--- PROBLEM ---
When you find the word "refine" in a line of the entries, please copy the whole line.

(Beginning of MATERIAL PROVIDED)

/-- equivalently: **the multiplier part is `1` or `-1`**. -/
theorem gsQuad167_affineSymmetry_eq_one_or_eq_neg_one {a : Fin 4 → ZMod 167 → ℤ} (hq : GSQuad (a 0) (a 1) (a 2) (a 3))
    {h : ZMod 167} {c : Fin 4 → ZMod 167} {π : Equiv.Perm (Fin 4)} {ε : Fin 4 → ℤ} (hε : ∀ k, ε k = 1 ∨ ε k = -1)
    (hrel : ∀ k x, a (π k) (h * x + c k) = ε k * a k x) : h = 1 ∨ h = -1 := by
  haveI : Fact (Nat.Prime 167) := ⟨by norm_num⟩
  exact mul_self_eq_one_iff.mp (by rw [← sq]; exact gsQuad167_affineSymmetry_sq_eq_one hq hε hrel)

/-- in particular **no signed/permuted MULTIPLIER of order `83` or `166`** (`h ∉ {0, 1, -1}`, shifts allowed): the census row
'four circulants over `ZMod 167` with a multiplier symmetry of order `> 2`' is EMPTY even when the multiplier permutes and negates
the rows. -/
theorem gsQuad167_no_signedMultiplier {h : ZMod 167} (h1 : h ≠ 1) (hm1 : h ≠ -1) (c : Fin 4 → ZMod 167)
    (π : Equiv.Perm (Fin 4)) (ε : Fin 4 → ℤ) (hε : ∀ k, ε k = 1 ∨ ε k = -1) :
    ¬ ∃ a : Fin 4 → ZMod 167 → ℤ, GSQuad (a 0) (a 1) (a 2) (a 3) ∧ ∀ k x, a (π k) (h * x + c k) = ε k * a k x :=
  fun ⟨_, hq, hrel⟩ => by
    rcases gsQuad167_affineSymmetry_eq_one_or_eq_neg_one hq hε hrel with e | e
    · exact h1 e
    · exact hm1 e

/-- **negative line: no signed/permuted affine symmetry with `h² ≠ 1`** — this covers `h = 0` and every `h` of multiplicative
order `83` or `166`, with arbitrary row permutation, signs and row-wise translations. -/
theorem gsQuad167_no_affineSymmetry {h : ZMod 167} (hsq : h ^ 2 ≠ 1) (c : Fin 4 → ZMod 167) (π : Equiv.Perm (Fin 4))
    (ε : Fin 4 → ℤ) (hε : ∀ k, ε k = 1 ∨ ε k = -1) :
    ¬ ∃ a : Fin 4 → ZMod 167 → ℤ, GSQuad (a 0) (a 1) (a 2) (a 3) ∧ ∀ k x, a (π k) (h * x + c k) = ε k * a k x :=
  fun ⟨_, hq, hrel⟩ => hsq (gsQuad167_affineSymmetry_sq_eq_one hq hε hrel)

/-- the unpacked four-row form of the exclusion (rows `a, b, c, d`; the symmetry maps row `k` to row `π k`). -/
theorem no_gs_quad_affineSymmetry167 (a b c d : ZMod 167 → ℤ) (hq : GSQuad a b c d) {h : ZMod 167} (hsq : h ^ 2 ≠ 1)
    (sh : Fin 4 → ZMod 167) (π : Equiv.Perm (Fin 4)) (ε : Fin 4 → ℤ) (hε : ∀ k, ε k = 1 ∨ ε k = -1)
    (hrel : ∀ k x, (![a, b, c, d] (π k)) (h * x + sh k) = ε k * (![a, b, c, d] k) x) : False :=
  hsq (gsQuad167_affineSymmetry_sq_eq_one (a := ![a, b, c, d]) hq hε hrel)

/-! ## §4 `h = 1`: a common non-zero translation is impossible -/

/-- with a COMMON shift `c` and `h = 1` the iterate has the explicit shift `m • c`. -/
lemma translationSymmetry_iterate {a : Fin 4 → ZMod 167 → ℤ} {c : ZMod 167} {π : Equiv.Perm (Fin 4)} {ε : Fin 4 → ℤ}
    (hε : ∀ k, ε k = 1 ∨ ε k = -1) (hrel : ∀ k x, a (π k) (x + c) = ε k * a k x) :
    ∀ m : ℕ, ∃ E : Fin 4 → ℤ, (∀ k, E k = 1 ∨ E k = -1) ∧ ∀ k x, a ((π ^ m) k) (x + (m : ZMod 167) * c) = E k * a k x
  | 0 => ⟨fun _ => 1, fun _ => Or.inl rfl, fun k x => by simp⟩
  | m + 1 => by
      obtain ⟨E, hE, hm⟩ := translationSymmetry_iterate hε hrel m
      refine ⟨fun k => ε ((π ^ m) k) * E k, fun k => ?_, fun k x => ?_⟩
      · rcases hε ((π ^ m) k) with e | e <;> rcases hE k with e' | e' <;> simp [e, e']
      · show a ((π ^ (m + 1)) k) (x + ((m + 1 : ℕ) : ZMod 167) * c) = ε ((π ^ m) k) * E k * a k x
        have e : x + ((m + 1 : ℕ) : ZMod 167) * c = (x + (m : ZMod 167) * c) + c := by push_cast; ring
        rw [show (π ^ (m + 1)) k = π ((π ^ m) k) by rw [pow_succ', Equiv.Perm.mul_apply], e, hrel, hm, mul_assoc]

/-- **no common translation symmetry**: rows of a GS quadruple over `ZMod 167` cannot satisfy `a_{π k}(x + c) = ε_k a_k(x)`
with `c ≠ 0` (every row would have the period `48 c ≠ 0`). -/
theorem gsQuad167_no_commonTranslation {c : ZMod 167} (hc : c ≠ 0) (π : Equiv.Perm (Fin 4)) (ε : Fin 4 → ℤ)
    (hε : ∀ k, ε k = 1 ∨ ε k = -1) :
    ¬ ∃ a : Fin 4 → ZMod 167 → ℤ, GSQuad (a 0) (a 1) (a 2) (a 3) ∧ ∀ k x, a (π k) (x + c) = ε k * a k x := by
  rintro ⟨a, hq, hrel⟩
  haveI : Fact (Nat.Prime 167) := ⟨by norm_num⟩
  obtain ⟨E, hE, h24⟩ := translationSymmetry_iterate hε hrel 24
  have hπ : π ^ 24 = 1 := by
    have h1 : π ^ Fintype.card (Equiv.Perm (Fin 4)) = 1 := pow_card_eq_one
    rwa [Fintype.card_perm, Fintype.card_fin, show Nat.factorial 4 = 24 by rfl] at h1
  rw [hπ] at h24
  have hd : (48 : ZMod 167) * c ≠ 0 := mul_ne_zero fortyEight_ne_zero_zmod167 hc
  refine gsQuad167_no_translationInvariant_row hq 0 hd fun x => ?_
  have e1 := h24 0 (x + ((24 : ℕ) : ZMod 167) * c)
  have e2 := h24 0 x
  simp only [Equiv.Perm.coe_one, id_eq] at e1 e2
  have e : x + 48 * c = x + ((24 : ℕ) : ZMod 167) * c + ((24 : ℕ) : ZMod 167) * c := by push_cast; ring
  rw [e, e1, e2, ← mul_assoc]
  rcases hE 0 with s | s <;> simp [s]

/-! ## §5 `h = -1`: reflections are recentred reversal symmetries (the Williamson shape, OPEN) -/

/-- `2 · 84 = 1` in `ZMod 167`. -/
lemma two_mul_84_zmod167 : (2 : ZMod 167) * 84 = 1 := by decide

/-- **reflections recentre to reversals.**  A signed/permuted reflection symmetry `a_{π k}(c - x) = ε_k a_k(x)` with a common
centre becomes, after translating every row by `84 c` (half of `c`), a signed/permuted REVERSAL symmetry
`a'_{π k}(-x) = ε_k a'_k(x)` of a GS quadruple — the structured shape that contains the Williamson quadruples (`π = 1`, `ε = 1`).
No exclusion is claimed for it. -/
theorem gsQuad167_reflection_recentre {a : Fin 4 → ZMod 167 → ℤ} (hq : GSQuad (a 0) (a 1) (a 2) (a 3)) {c : ZMod 167}
    {π : Equiv.Perm (Fin 4)} {ε : Fin 4 → ℤ} (hrel : ∀ k x, a (π k) (-x + c) = ε k * a k x) :
    GSQuad (cycTranslate (a 0) (84 * c)) (cycTranslate (a 1) (84 * c)) (cycTranslate (a 2) (84 * c)) (cycTranslate (a 3) (84 * c)) ∧
      ∀ k x, cycTranslate (a (π k)) (84 * c) (-x) = ε k * cycTranslate (a k) (84 * c) x := by
  refine ⟨gsQuad_translate hq _ _ _ _, fun k x => ?_⟩
  unfold Literature.Combinatorics.Designs.LegendrePairs.translate
  have e : -x + 84 * c = -(x + 84 * c) + c := by
    linear_combination c * two_mul_84_zmod167
  rw [e]
  exact hrel k (x + 84 * c)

(End of MATERIAL PROVIDED)

--- TASK SOLUTION ---
      refine ⟨fun k => ε ((π ^ m) k) * E k, fun k => ?_, fun k x => ?_⟩
  refine gsQuad167_no_translationInvariant_row hq 0 hd fun x => ?_
  refine ⟨gsQuad_translate hq _ _ _ _, fun k x => ?_⟩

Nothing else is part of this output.